import Summits.Schanuel.Schanuel.Theses.DiophantineDichotomy

/-!
# `EPiSimultaneousType`: lifting a challenger of `(π, e)` to a challenger of `θ = (1, iπ, e, −1)`
(bookkeeping for the transfer `KhovanskiiApproxType → EPiSimultaneousType`; crux `stmt-Schanuel-6118`)

Integer-polynomial and field-degree bookkeeping used by
`Negative/OfKhovanskiiApproxType.lean` (route DiophantineDichotomy, cruxes 6118/6116):

* `EPiSimultaneousType.clause_I_mul` — if `γ` is a root of a non-zero `P ∈ ℤ[X]` of degree `≤ d`
  and naive height `≤ H`, then `iγ` is a root of a non-zero integer polynomial of degree `≤ 2d` and
  height `≤ (2d+1)H²`: the TWIST `Q(x) = Σₙ χ(n) tₙ xⁿ` (`χ(n) = (−1)^{n/2}` for even `n`, `0` for
  odd `n`) of `T = Σ tₙ xⁿ := P(x)·P(−x)`, which satisfies `Q(iy) = (T(y) + T(−y))/2`.
* `EPiSimultaneousType.finrank_lift_le` — `[ℚ(1, iγ₁, γ₂, −1):ℚ] ≤ 2·[ℚ(γ₁, γ₂):ℚ]` for algebraic
  `γ₁, γ₂` (compositum with `ℚ(i)`, `[ℚ(i):ℚ] ≤ 2`).

Everything is proved; no named facts; cdisprove seat of crux 6118.
-/

set_option linter.dupNamespace false

noncomputable section

namespace Summit.Schanuel.Schanuel.Theorems

open Polynomial Complex
open scoped IntermediateField

namespace EPiSimultaneousType

/-! ### Integer-polynomial bookkeeping for `iγ` -/

/-- Coefficients of `P(−X)`: `coeff k = (−1)^k · coeff P k`. [folklore] -/
theorem coeff_comp_neg_X (p : ℤ[X]) (k : ℕ) : (p.comp (-X)).coeff k = (-1) ^ k * p.coeff k := by
  rw [Polynomial.comp, Polynomial.eval₂_eq_sum, Polynomial.sum_def, Polynomial.finsetSum_coeff]
  have h : ∀ n, (C (p.coeff n) * (-X : ℤ[X]) ^ n).coeff k =
      if n = k then (-1) ^ k * p.coeff k else 0 := by
    intro n
    rw [neg_pow, ← mul_assoc, show (C (p.coeff n) * (-1) ^ n : ℤ[X]) = C (p.coeff n * (-1) ^ n) by
      simp, Polynomial.coeff_C_mul_X_pow]
    by_cases hnk : n = k
    · subst hnk; simp [mul_comm]
    · simp [hnk, Ne.symm hnk]
  simp_rw [h]
  rw [Finset.sum_ite_eq']
  by_cases hk : k ∈ p.support
  · rw [if_pos hk]
  · rw [if_neg hk, Polynomial.notMem_support_iff.mp hk, mul_zero]

/-- `(P · P(−X))(y) = P(y) P(−y)`. [folklore] -/
theorem aeval_mul_comp_neg_X (p : ℤ[X]) (y : ℂ) :
    aeval y (p * p.comp (-X)) = aeval y p * aeval (-y) p := by
  rw [map_mul, aeval_comp]
  simp

/-- Naive height of a product: `|coeff (PQ) n| ≤ (n+1) H(P) H(Q)`. [folklore] -/
theorem abs_coeff_mul_le (p q : ℤ[X]) (Hp Hq : ℤ) (hp : ∀ k, |p.coeff k| ≤ Hp)
    (hq : ∀ k, |q.coeff k| ≤ Hq) (n : ℕ) :
    |(p * q).coeff n| ≤ (n + 1) * (Hp * Hq) := by
  rw [coeff_mul]
  have h0p : 0 ≤ Hp := (abs_nonneg _).trans (hp 0)
  refine (Finset.abs_sum_le_sum_abs _ _).trans ?_
  refine (Finset.sum_le_sum (g := fun _ => Hp * Hq) (fun x _ => ?_)).trans ?_
  · rw [abs_mul]; exact mul_le_mul (hp _) (hq _) (abs_nonneg _) h0p
  · simp [Finset.Nat.card_antidiagonal]

/-- Coefficients of the TWIST `Σₙ χ(n) tₙ Xⁿ` of `T`, `χ(n) = (−1)^{n/2}` (`n` even), `0` (`n` odd).
[folklore] -/
theorem coeff_twist (T : ℤ[X]) (k : ℕ) :
    (T.sum fun n a => monomial n ((if Even n then (-1) ^ (n / 2) else 0) * a)).coeff k =
      (if Even k then (-1) ^ (k / 2) else 0) * T.coeff k := by
  rw [Polynomial.sum_def, Polynomial.finsetSum_coeff]
  simp_rw [Polynomial.coeff_monomial]
  rw [Finset.sum_ite_eq']
  by_cases hk : k ∈ T.support
  · rw [if_pos hk]
  · rw [if_neg hk, Polynomial.notMem_support_iff.mp hk, mul_zero]

/-- The twist does not raise the degree. [folklore] -/
theorem natDegree_twist_le (T : ℤ[X]) :
    (T.sum fun n a => monomial n ((if Even n then (-1) ^ (n / 2) else 0) * a)).natDegree ≤
      T.natDegree := by
  rw [Polynomial.natDegree_le_iff_coeff_eq_zero]
  intro k hk
  rw [coeff_twist, Polynomial.coeff_eq_zero_of_natDegree_lt hk, mul_zero]

/-- The twist of a non-zero `T` of even degree is non-zero (its top coefficient is `±` that of `T`).
[folklore] -/
theorem twist_ne_zero {T : ℤ[X]} (hT : T ≠ 0) (he : Even T.natDegree) :
    (T.sum fun n a => monomial n ((if Even n then (-1) ^ (n / 2) else 0) * a)) ≠ 0 := by
  intro h
  have := congrArg (fun Q : ℤ[X] => Q.coeff T.natDegree) h
  simp only [coeff_twist, if_pos he, Polynomial.coeff_zero, mul_eq_zero] at this
  rcases this with h1 | h1
  · exact (pow_ne_zero _ (by norm_num)) h1
  · exact hT (Polynomial.leadingCoeff_eq_zero.mp h1)

/-- `χ(n) (iy)ⁿ = (yⁿ + (−y)ⁿ)/2`. [folklore] -/
theorem chi_mul_I_mul_pow (y : ℂ) (n : ℕ) :
    (((if Even n then (-1) ^ (n / 2) else 0 : ℤ)) : ℂ) * (I * y) ^ n = (y ^ n + (-y) ^ n) / 2 := by
  rcases Nat.even_or_odd n with ⟨m, rfl⟩ | ⟨m, rfl⟩
  · have hm : (m + m) / 2 = m := by omega
    rw [if_pos ⟨m, rfl⟩, hm, ← two_mul]
    push_cast
    rw [pow_mul, pow_mul, pow_mul, mul_pow, Complex.I_sq, neg_sq, mul_pow]
    have h1 : ((-1 : ℂ)) ^ m * (-1) ^ m = 1 := by rw [← mul_pow]; simp
    linear_combination (y ^ 2) ^ m * h1
  · have hodd : ¬ Even (2 * m + 1) := Nat.not_even_iff_odd.mpr ⟨m, rfl⟩
    rw [if_neg hodd]
    push_cast
    rw [zero_mul, neg_pow, Odd.neg_one_pow ⟨m, rfl⟩]
    ring

/-- The twist `Q` of `T` satisfies `Q(iy) = (T(y) + T(−y))/2`. [folklore] -/
theorem aeval_twist_I_mul (T : ℤ[X]) (y : ℂ) :
    aeval (I * y) (T.sum fun n a => monomial n ((if Even n then (-1) ^ (n / 2) else 0) * a)) =
      (aeval y T + aeval (-y) T) / 2 := by
  set Q := T.sum fun n a => monomial n ((if Even n then (-1) ^ (n / 2) else 0) * a) with hQ
  have hQdeg : Q.natDegree < T.natDegree + 1 := Nat.lt_succ_of_le (natDegree_twist_le T)
  have hTdeg : T.natDegree < T.natDegree + 1 := Nat.lt_succ_self _
  rw [Polynomial.aeval_eq_sum_range' hQdeg, Polynomial.aeval_eq_sum_range' hTdeg,
    Polynomial.aeval_eq_sum_range' hTdeg, ← Finset.sum_add_distrib, Finset.sum_div]
  refine Finset.sum_congr rfl fun n _ => ?_
  rw [hQ, coeff_twist]
  simp only [zsmul_eq_mul, Int.cast_mul]
  rw [mul_assoc, mul_left_comm, chi_mul_I_mul_pow]
  ring

/-- THE CLAUSE FOR `iγ`: if `γ` is a root of a non-zero `P ∈ ℤ[X]` of degree `≤ d` and height
`≤ H`, then `iγ` is a root of a non-zero integer polynomial of degree `≤ 2d` and height
`≤ (2d+1)H²` (the twist of `P(x)P(−x)`). [folklore] -/
theorem clause_I_mul {γ : ℂ} {d H : ℕ}
    (h : ∃ P : Polynomial ℤ, P ≠ 0 ∧ P.natDegree ≤ d ∧ (∀ k, |P.coeff k| ≤ (H : ℤ)) ∧
      Polynomial.aeval γ P = 0) :
    ∃ Q : Polynomial ℤ, Q ≠ 0 ∧ Q.natDegree ≤ 2 * d ∧
      (∀ k, |Q.coeff k| ≤ (((2 * d + 1) * H ^ 2 : ℕ) : ℤ)) ∧ Polynomial.aeval (I * γ) Q = 0 := by
  obtain ⟨P, hP0, hdeg, hH, hroot⟩ := h
  set T : ℤ[X] := P * P.comp (-X) with hT
  have hc0 : P.comp (-X) ≠ 0 := fun h0 => hP0 (comp_neg_X_eq_zero_iff.mp h0)
  have hT0 : T ≠ 0 := mul_ne_zero hP0 hc0
  have hdegc : (P.comp (-X)).natDegree = P.natDegree :=
    Polynomial.natDegree_eq_of_degree_eq degree_comp_neg_X
  have hdegT : T.natDegree = 2 * P.natDegree := by
    rw [hT, Polynomial.natDegree_mul hP0 hc0, hdegc]; ring
  have heven : Even T.natDegree := ⟨P.natDegree, by rw [hdegT]; ring⟩
  refine ⟨T.sum fun n a => monomial n ((if Even n then (-1) ^ (n / 2) else 0) * a),
    twist_ne_zero hT0 heven, (natDegree_twist_le T).trans (by rw [hdegT]; omega), ?_, ?_⟩
  · intro k
    rw [coeff_twist]
    have hTk : |T.coeff k| ≤ (((2 * d + 1) * H ^ 2 : ℕ) : ℤ) := by
      by_cases hk : k ≤ 2 * d
      · have h1 := abs_coeff_mul_le P (P.comp (-X)) H H hH
          (fun j => by rw [coeff_comp_neg_X, abs_mul, abs_pow, abs_neg, abs_one, one_pow, one_mul]
                       exact hH j) k
        refine h1.trans ?_
        have hH0 : (0 : ℤ) ≤ H := by positivity
        push_cast
        have : ((k : ℤ) + 1) ≤ 2 * d + 1 := by omega
        nlinarith
      · have : T.coeff k = 0 := Polynomial.coeff_eq_zero_of_natDegree_lt (by rw [hdegT]; omega)
        rw [this, abs_zero]; positivity
    refine le_trans ?_ hTk
    rw [abs_mul]
    refine mul_le_of_le_one_left (abs_nonneg _) ?_
    split_ifs <;> simp
  · rw [aeval_twist_I_mul, hT, aeval_mul_comp_neg_X, aeval_mul_comp_neg_X, neg_neg, hroot]
    simp

/-! ### Degrees -/

/-- The admissibility clause forces `d ≥ 1` and `H ≥ 1`. [folklore] -/
theorem one_le_of_clause' {d H : ℕ} {z : ℂ}
    (h : ∃ P : Polynomial ℤ, P ≠ 0 ∧ P.natDegree ≤ d ∧ (∀ k, |P.coeff k| ≤ (H : ℤ)) ∧
      Polynomial.aeval z P = 0) : 1 ≤ d ∧ 1 ≤ H := by
  obtain ⟨P, hP0, hdeg, hH, hroot⟩ := h
  constructor
  · by_contra hd
    have hd0 : P.natDegree = 0 := by omega
    rw [Polynomial.eq_C_of_natDegree_eq_zero hd0] at hroot
    simp at hroot
    apply hP0
    rw [Polynomial.eq_C_of_natDegree_eq_zero hd0, hroot, map_zero]
  · by_contra hH0
    have : H = 0 := by omega
    subst this
    apply hP0
    ext k
    have := hH k
    simp only [CharP.cast_eq_zero, abs_nonpos_iff] at this
    simp [this]

/-- A coordinate satisfying the clause is integral over `ℚ`. [folklore] -/
theorem isIntegral_of_clause {d H : ℕ} {z : ℂ}
    (h : ∃ P : Polynomial ℤ, P ≠ 0 ∧ P.natDegree ≤ d ∧ (∀ k, |P.coeff k| ≤ (H : ℤ)) ∧
      Polynomial.aeval z P = 0) : IsIntegral ℚ z := by
  obtain ⟨P, hP0, -, -, hroot⟩ := h
  refine (isAlgebraic_iff_isIntegral.mp ⟨P.map (algebraMap ℤ ℚ), ?_, ?_⟩)
  · exact (Polynomial.map_ne_zero_iff (algebraMap ℤ ℚ).injective_int).mpr hP0
  · rw [Polynomial.aeval_map_algebraMap]; exact hroot

/-- `i` is integral over `ℚ` (`X² + 1`). [folklore] -/
theorem isIntegral_I : IsIntegral ℚ I := by
  refine ⟨X ^ 2 + 1, Polynomial.monic_X_pow_add_C 1 (by norm_num), ?_⟩
  simp

/-- `[ℚ(i):ℚ] ≤ 2`. [folklore] -/
theorem finrank_adjoin_I_le : Module.finrank ℚ ↥ℚ⟮I⟯ ≤ 2 := by
  rw [IntermediateField.adjoin.finrank isIntegral_I]
  have h := minpoly.degree_le_of_ne_zero ℚ I (p := X ^ 2 + 1)
    (Polynomial.X_pow_add_C_ne_zero (by norm_num) 1) (by simp)
  calc (minpoly ℚ I).natDegree ≤ (X ^ 2 + 1 : ℚ[X]).natDegree := Polynomial.natDegree_le_natDegree h
    _ = 2 := by
      simpa using Polynomial.natDegree_X_pow_add_C (n := 2) (r := (1 : ℚ))

/-- FIELD DEGREE OF THE LIFT: `[ℚ(1, iγ₁, γ₂, −1):ℚ] ≤ 2·[ℚ(γ₁, γ₂):ℚ]` when `γ₁, γ₂` are algebraic.
[folklore] -/
theorem finrank_lift_le (γ : Fin 2 → ℂ) (hint : ∀ i, IsIntegral ℚ (γ i)) :
    Module.finrank ℚ ↥(IntermediateField.adjoin ℚ
        (Set.range (Sum.elim ![(1 : ℂ), I * γ 0] ![γ 1, -1] : Fin 2 ⊕ Fin 2 → ℂ))) ≤
      2 * Module.finrank ℚ ↥(IntermediateField.adjoin ℚ (Set.range γ)) := by
  set K1 := IntermediateField.adjoin ℚ (Set.range γ) with hK1
  set K2 : IntermediateField ℚ ℂ := ℚ⟮I⟯ with hK2
  haveI : Finite (Set.range γ) := Set.finite_range γ |>.to_subtype
  haveI : FiniteDimensional ℚ K1 :=
    IntermediateField.finiteDimensional_adjoin (fun x hx => by
      obtain ⟨i, rfl⟩ := hx; exact hint i)
  haveI : FiniteDimensional ℚ K2 := IntermediateField.adjoin.finiteDimensional isIntegral_I
  have hle : IntermediateField.adjoin ℚ
      (Set.range (Sum.elim ![(1 : ℂ), I * γ 0] ![γ 1, -1] : Fin 2 ⊕ Fin 2 → ℂ)) ≤ K1 ⊔ K2 := by
    rw [IntermediateField.adjoin_le_iff]
    rintro _ ⟨i, rfl⟩
    have hγ : ∀ j, γ j ∈ K1 ⊔ K2 := fun j =>
      (le_sup_left : K1 ≤ K1 ⊔ K2) (IntermediateField.subset_adjoin ℚ _ ⟨j, rfl⟩)
    have hI : I ∈ K1 ⊔ K2 :=
      (le_sup_right : K2 ≤ K1 ⊔ K2) (IntermediateField.mem_adjoin_simple_self ℚ I)
    rcases i with i | i <;> fin_cases i
    · exact one_mem _
    · exact mul_mem hI (hγ 0)
    · exact hγ 1
    · exact neg_mem (one_mem _)
  calc Module.finrank ℚ ↥(IntermediateField.adjoin ℚ
          (Set.range (Sum.elim ![(1 : ℂ), I * γ 0] ![γ 1, -1] : Fin 2 ⊕ Fin 2 → ℂ)))
      ≤ Module.finrank ℚ ↥(K1 ⊔ K2) := IntermediateField.finrank_le_of_le_right hle
    _ ≤ Module.finrank ℚ K1 * Module.finrank ℚ K2 := IntermediateField.finrank_sup_le K1 K2
    _ ≤ Module.finrank ℚ K1 * 2 := Nat.mul_le_mul_left _ finrank_adjoin_I_le
    _ = 2 * Module.finrank ℚ K1 := by ring

end EPiSimultaneousType

end Summit.Schanuel.Schanuel.Theorems

end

........

WHAT IS EXPECTED: Reproduce each line of the records in which the string "omega" appears.

TASK RESULT:
  · have hm : (m + m) / 2 = m := by omega
    twist_ne_zero hT0 heven, (natDegree_twist_le T).trans (by rw [hdegT]; omega), ?_, ?_⟩
        have : ((k : ℤ) + 1) ≤ 2 * d + 1 := by omega
      · have : T.coeff k = 0 := Polynomial.coeff_eq_zero_of_natDegree_lt (by rw [hdegT]; omega)
    have hd0 : P.natDegree = 0 := by omega
    have : H = 0 := by omega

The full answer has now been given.